Start of Block

import Summits.ValiantsHypothesis.ValiantsHypothesis.Theorems.LiftNullstellensatzLiftWidthPerFourCaseASection

/-!
# Route LiftNullstellensatz — `LiftWidthPerFour` (stmt-ValiantsHypothesis-5922), CASE A rung 1.75:
`ℓ, ℓ'` supported on the two rows and ONE column of the middle rows

Helper `--supports stmt-ValiantsHypothesis-5922` (prover val-width-5922-p2 g0).  First instance of the
section reduction `caseA_of_section_facts` (`…CaseASection.lean`): rows `0, 3`, and the middle-row
parts `λ = m·x_{10} + n·x_{20}`, `λ' = m'·x_{10} + n'·x_{20}` of `ℓ, ℓ'` supported on the column `0`.
Then the rung-1 substitution `κ` (kill rows `0, 3` and column `0`) kills `λ, λ'`, the restricted
permanents are `(p₂₃, p₁₃, p₁₂)` themselves, and their engine facts are the rung-1 facts
`perm22_ne_zero`, `linSyzygy_eq_zero`, `quadSyzygy_koszul`, `eq_zero_of_perm_mul_eq_perm_mul`;
`λ = λ' = 0` is rung 1.5 (`caseA_twoRow`).  RESULT (`caseA_colZero`): CASE A holds for ALL `(ℓ, ℓ')`
supported on `{x_{0·}, x_{3·}, x_{10}, x_{20}}` — in the language of the crux workfile
(`CASEA-RUNG1-p2.md` v2 §6) the dependent AND independent pairs whose middle-row parts live on a
single column (by the column symmetry of `per_4`, any column).  No new definitions.
VP ≠ VNP is not moved by this item.
-/

noncomputable section

open MvPolynomial Matrix Finset

namespace Summit.ValiantsHypothesis.LiftNullstellensatz

open Literature.Computability.AlgebraicComplexity

variable {K : Type*} [Field K]

/-- `C m · x_a + C n · x_b = 0` with `a ≠ b` forces `m = 0` (coefficient of `x_a`). [folklore] -/
theorem eq_zero_of_C_mul_X_add_C_mul_X_eq_zero {σ : Type*} {a b : σ} (hab : a ≠ b) {m n : K}
    (h : (C m * X a + C n * X b : MvPolynomial σ K) = 0) : m = 0 := by
  classical
  have := congrArg (coeff (Finsupp.single a 1)) h
  simp only [coeff_add, coeff_C_mul, coeff_X, coeff_zero, if_true] at this
  rw [if_neg (fun e => hab (Finsupp.single_left_injective one_ne_zero e).symm)] at this
  simpa using this

/-- **CASE A, rung 1.75** (rows `0, 3`; `char K ≠ 2`): if the middle-row parts of `ℓ, ℓ'` are
supported on the column `0` — `ℓ = m x_{10} + n x_{20} + Σ α_j x_{0j} + Σ u_k x_{3k}`,
`ℓ' = m' x_{10} + n' x_{20} + Σ u'_j x_{0j} + Σ β_k x_{3k}`, any scalars — then `per_4` is not a sum
of `b ≤ 5` products of quadrics `v_s ∈ (x_{0·}, ℓ)`, `v'_s ∈ (x_{3·}, ℓ')`.  (Section reduction with
the rung-1 substitution and the rung-1 engine facts; `m = n = m' = n' = 0` is `caseA_twoRow`.)
[cite: BlaserIkenmeyerMahajanPandeySaurabh2020, §2 (problem)] -/
theorem caseA_colZero (h2 : (2 : K) ≠ 0) (m n m' n' : K) (α u u' β : Fin 4 → K)
    (b : ℕ) (hb : b ≤ 5) (v v' : Fin b → MvPolynomial (Fin 4 × Fin 4) K)
    (hv : ∀ s, v s ∈ Ideal.span (insert
      ((C m * X (1, 0) + C n * X (2, 0)) + ∑ j, C (α j) * X (0, j) +
        ∑ k, C (u k) * X (3, k) : MvPolynomial (Fin 4 × Fin 4) K)
      (Set.range fun j : Fin 4 => (X (0, j) : MvPolynomial (Fin 4 × Fin 4) K))))
    (hv2 : ∀ s, (v s).IsHomogeneous 2)
    (hv' : ∀ s, v' s ∈ Ideal.span (insert
      ((C m' * X (1, 0) + C n' * X (2, 0)) + ∑ j, C (u' j) * X (0, j) +
        ∑ k, C (β k) * X (3, k) : MvPolynomial (Fin 4 × Fin 4) K)
      (Set.range fun k : Fin 4 => (X (3, k) : MvPolynomial (Fin 4 × Fin 4) K))))
    (hv'2 : ∀ s, (v' s).IsHomogeneous 2) :
    perPoly (Fin 4) K ≠ ∑ s, v s * v' s := by
  classical
  by_cases h0 : m = 0 ∧ n = 0 ∧ m' = 0 ∧ n' = 0
  · obtain ⟨rfl, rfl, rfl, rfl⟩ := h0
    simp only [map_zero, zero_mul, add_zero, zero_add] at hv hv'
    exact caseA_twoRow h2 b hb 0 3 (by decide) α u u' β v v' hv hv2 hv' hv'2
  -- the rung-1 substitution: kill rows 0, 3 and column 0
  let g : Fin 4 × Fin 4 → MvPolynomial (Fin 4 × Fin 4) K :=
    fun w => if w.1 = 0 ∨ w.1 = 3 ∨ w.2 = 0 then 0 else X w
  let θ : MvPolynomial (Fin 4 × Fin 4) K →ₐ[K] MvPolynomial (Fin 4 × Fin 4) K := aeval g
  have hθX : ∀ w, θ (X w) = g w := fun w => aeval_X g w
  have hfix : ∀ r c : Fin 4, ¬(r = 0 ∨ r = 3 ∨ c = 0) → θ (X (r, c)) = X (r, c) := fun r c h => by
    rw [hθX]; exact if_neg h
  have hkill0 : ∀ j, θ (X (0, j)) = 0 := fun j => by rw [hθX]; exact if_pos (Or.inl rfl)
  have hkill3 : ∀ k, θ (X (3, k)) = 0 := fun k => by rw [hθX]; exact if_pos (Or.inr (Or.inl rfl))
  have hkillc : ∀ r, θ (X (r, 0)) = 0 := fun r => by rw [hθX]; exact if_pos (Or.inr (Or.inr rfl))
  have h11 := hfix 1 1 (by decide); have h12 := hfix 1 2 (by decide); have h13 := hfix 1 3 (by decide)
  have h21 := hfix 2 1 (by decide); have h22 := hfix 2 2 (by decide); have h23 := hfix 2 3 (by decide)
  -- the middle-row parts as sums over the columns
  let μ : Fin 4 → K := fun c => if c = 0 then m else 0
  let ν : Fin 4 → K := fun c => if c = 0 then n else 0
  let μ' : Fin 4 → K := fun c => if c = 0 then m' else 0
  let ν' : Fin 4 → K := fun c => if c = 0 then n' else 0
  have hsum : ∀ (a : K) (r : Fin 4), (∑ c, C ((fun c : Fin 4 => if c = 0 then a else 0) c) * X (r, c) :
      MvPolynomial (Fin 4 × Fin 4) K) = C a * X (r, 0) := fun a r => by
    rw [Fin.sum_univ_four]; simp
  have hlam : (∑ c, C (μ c) * X (1, c) + ∑ c, C (ν c) * X (2, c) : MvPolynomial (Fin 4 × Fin 4) K) =
      C m * X (1, 0) + C n * X (2, 0) := by rw [hsum, hsum]
  have hlam' : (∑ c, C (μ' c) * X (1, c) + ∑ c, C (ν' c) * X (2, c) : MvPolynomial (Fin 4 × Fin 4) K) =
      C m' * X (1, 0) + C n' * X (2, 0) := by rw [hsum, hsum]
  have hnd : (∑ c, C (μ c) * X (1, c) + ∑ c, C (ν c) * X (2, c) : MvPolynomial (Fin 4 × Fin 4) K) ≠ 0 ∨
      (∑ c, C (μ' c) * X (1, c) + ∑ c, C (ν' c) * X (2, c) : MvPolynomial (Fin 4 × Fin 4) K) ≠ 0 := by
    rw [hlam, hlam']
    by_contra hcon
    push Not at hcon
    obtain ⟨e, e'⟩ := hcon
    have h12ne : ((1 : Fin 4), (0 : Fin 4)) ≠ ((2 : Fin 4), (0 : Fin 4)) := by decide
    have hm := eq_zero_of_C_mul_X_add_C_mul_X_eq_zero h12ne e
    have hn := eq_zero_of_C_mul_X_add_C_mul_X_eq_zero h12ne.symm (by rw [add_comm]; exact e)
    have hm' := eq_zero_of_C_mul_X_add_C_mul_X_eq_zero h12ne e'
    have hn' := eq_zero_of_C_mul_X_add_C_mul_X_eq_zero h12ne.symm (by rw [add_comm]; exact e')
    exact h0 ⟨hm, hn, hm', hn'⟩
  rw [← hlam] at hv
  rw [← hlam'] at hv'
  refine caseA_of_section_facts θ (fun w => ?_) hkill0 hkill3 hkillc μ ν μ' ν' α u u' β
    (by rw [hlam]; simp [map_add, map_mul, hkillc]) (by rw [hlam']; simp [map_add, map_mul, hkillc]) hnd
    ![X (1, 2) * X (2, 3) + X (1, 3) * X (2, 2), X (1, 1) * X (2, 3) + X (1, 3) * X (2, 1),
      X (1, 1) * X (2, 2) + X (1, 2) * X (2, 1)]
    (by simp [map_add, map_mul, h12, h13, h22, h23]) (by simp [map_add, map_mul, h11, h13, h21, h23])
    (by simp [map_add, map_mul, h11, h12, h21, h22]) (perm22_ne_zero 2 3 (by decide))
    (fun l₀ l₁ l₂ hl₀ hl₁ hl₂ h => linSyzygy_eq_zero h2 l₀ l₁ l₂ hl₀ hl₁ hl₂ h)
    (fun n₀ n₁ n₂ hn₀ hn₁ hn₂ h => quadSyzygy_koszul h2 n₀ n₁ n₂ hn₀ hn₁ hn₂ h)
    (fun f g' hf hg h => (eq_zero_of_perm_mul_eq_perm_mul (k := 1) (b := 2) (d := 3) (by decide)
      (by decide) (by decide) f g' hf hg h).2)
    b hb v v' hv hv2 hv' hv'2
  -- the substitution is by linear forms (or zero)
  rw [hθX]
  by_cases h : w.1 = 0 ∨ w.1 = 3 ∨ w.2 = 0
  · simp only [g, if_pos h]; exact isHomogeneous_zero _ _ _
  · simp only [g, if_neg h]; exact isHomogeneous_X K w

end Summit.ValiantsHypothesis.LiftNullstellensatz

end
import Literature.Algebra.Homology.ContCohomologyPullbackCoboundary
import Literature.AnabelianGeometry.AbsoluteAnabelian.AbsTopIII.CcnTransgressionInjective
import Literature.AnabelianGeometry.AbsoluteAnabelian.AbsTopIII.CcnSynchronizationBijective
import HarnessLib

/-!
# [AbsTopIII] Prop. 1.4 (ii): the differential is SURJECTIVE when `H²(Δ_{U_x}, Λ) = 0`

Mochizuki, *Topics in Absolute Anabelian Geometry III*, §1, Prop. 1.4 (ii), manuscript pp. 31–32 (lit
key `paper:url-5493eb38cbb7`).  abc-iut-L4-t1's NAMED FACT `CurveModel.Prop_1_4_ii_transgression M`
(FACT-LIST F-0338): for every cyclotome presentation `(U_x ⊆ X, x)` and every continuous section `s`,
the differential `d_s : Hom_cont(Ker(Δ^{c-cn}_{U_x} ↠ Δ_X), Λ) → H²(Δ_X, Λ)` (`ccnTransgression`,
`Λ = Ẑ`) is bijective.  `CcnTransgressionInjective.lean` proves the injectivity half at the instance
class `I_x ≤ [Δ_{U_x}, Δ_{U_x}]⁻`.  This proof-only file (no definitions) proves the SURJECTIVITY half
at the instance class **`H²(Δ_{U_x}, Λ) = 0`** — the cohomological form of "`Δ_U` is a free profinite
group for AFFINE `U`" ([AbsTopI] Lem. 4.5 (i); `cd ≤ 1`), via the five-term exact sequence of
`1 → N → Δ_{U_x} → Δ_X → 1` at `H²(Δ_X, Λ)` [cite: SerreGaloisCohomology1997, I §2.6 (b)]:

a class `ξ = [F] ∈ H²(Δ_X, Λ)` inflates to `0` in `H²(Δ_{U_x}, Λ)`, i.e. `F ∘ q = d¹σ`; the
continuous function `g := σ(1, ·)` on `Δ_{U_x}` satisfies `g(ye) = g(y) + g(e) − F(1, q y, q(ye))`,
restricts on `N = Ker(Δ_{U_x} ↠ Δ_X)` to a conjugation-invariant continuous homomorphism
`χ = g − F(1,1,1)`, which kills `[N, Δ_{U_x}]⁻` and so descends to `Ker(Δ^{c-cn}_{U_x} ↠ Δ_X)`
(through `I_x ⥲ Ker`, `inertiaToExtKer_bijective`); and with a continuous section `t₀` of
`Δ_{U_x} ↠ Δ_X` (closed subgroups of profinite groups have continuous cross-sections), `h := g ∘ t₀`
exhibits `F = d¹(h) − χ ∘ c_{t₀}` on cochains, i.e. `ξ = d_s(−χ)`.

(generic ingredients `ContinuousCohomology.homologyπ_two_surjective`, `exists_oneCochain_of_pullback_eq_zero`
in `Literature/Algebra/Homology/ContCohomologyPullbackCoboundary.lean`)

* `ccnTransgression_surjective_of_geomH2_trivial` — for `q : Π_{U_x} → Π_X` mapping `Δ_{U_x}` onto
  `Δ_X`, a cuspidally central extension datum `IsCuspidallyCentralExtension q I` with `I` closed, and
  `T₁` coefficients `Λ` with `H²(Δ_{U_x}, Λ) = 0`, EVERY `d_s` is surjective;
* `CurveModel.ccnTransgression_surjective_of_subsingleton_geomH2` — the model-level form for cyclotome
  presentations; `CurveModel.ccnTransgression_bijective_of_inertia_le_commutator_of_subsingleton_geomH2`
  and `CurveModel.prop_1_4_ii_transgression_of_instanceClass` — **Prop. 1.4 (ii)'s bijectivity, i.e.
  the named fact `Prop_1_4_ii_transgression M` itself, for every model all of whose cyclotome
  presentations have `Δ_{U_x} ↠ Δ_X`, `I_x ≤ [Δ_{U_x}, Δ_{U_x}]⁻` and `H²(Δ_{U_x}, Ẑ) = 0`** — the named
  fact DISCHARGED at the printed instance class modulo these transparent structural inputs on the model
  (kept BY NAME).

HONEST FRAMING: refereed pre-IUT material plus generic homological algebra; the inputs (`Δ_U` free for
affine `U`, `Δ_{U_x}^{ab} = Δ_X^{ab}`) are what the geometry of a once-punctured proper curve supplies
in print; nothing here bears on [IUTchIII] Cor. 3.12; typed ≠ proved.
-/

noncomputable section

End of Block

**EXERCISE:** Output the first line of the entries above and every line after it, exactly as written, ending with the line that contains "the middle rows".

**RESULT OF THE EXERCISE:**
import Summits.ValiantsHypothesis.ValiantsHypothesis.Theorems.LiftNullstellensatzLiftWidthPerFourCaseASection

/-!
# Route LiftNullstellensatz — `LiftWidthPerFour` (stmt-ValiantsHypothesis-5922), CASE A rung 1.75:
`ℓ, ℓ'` supported on the two rows and ONE column of the middle rows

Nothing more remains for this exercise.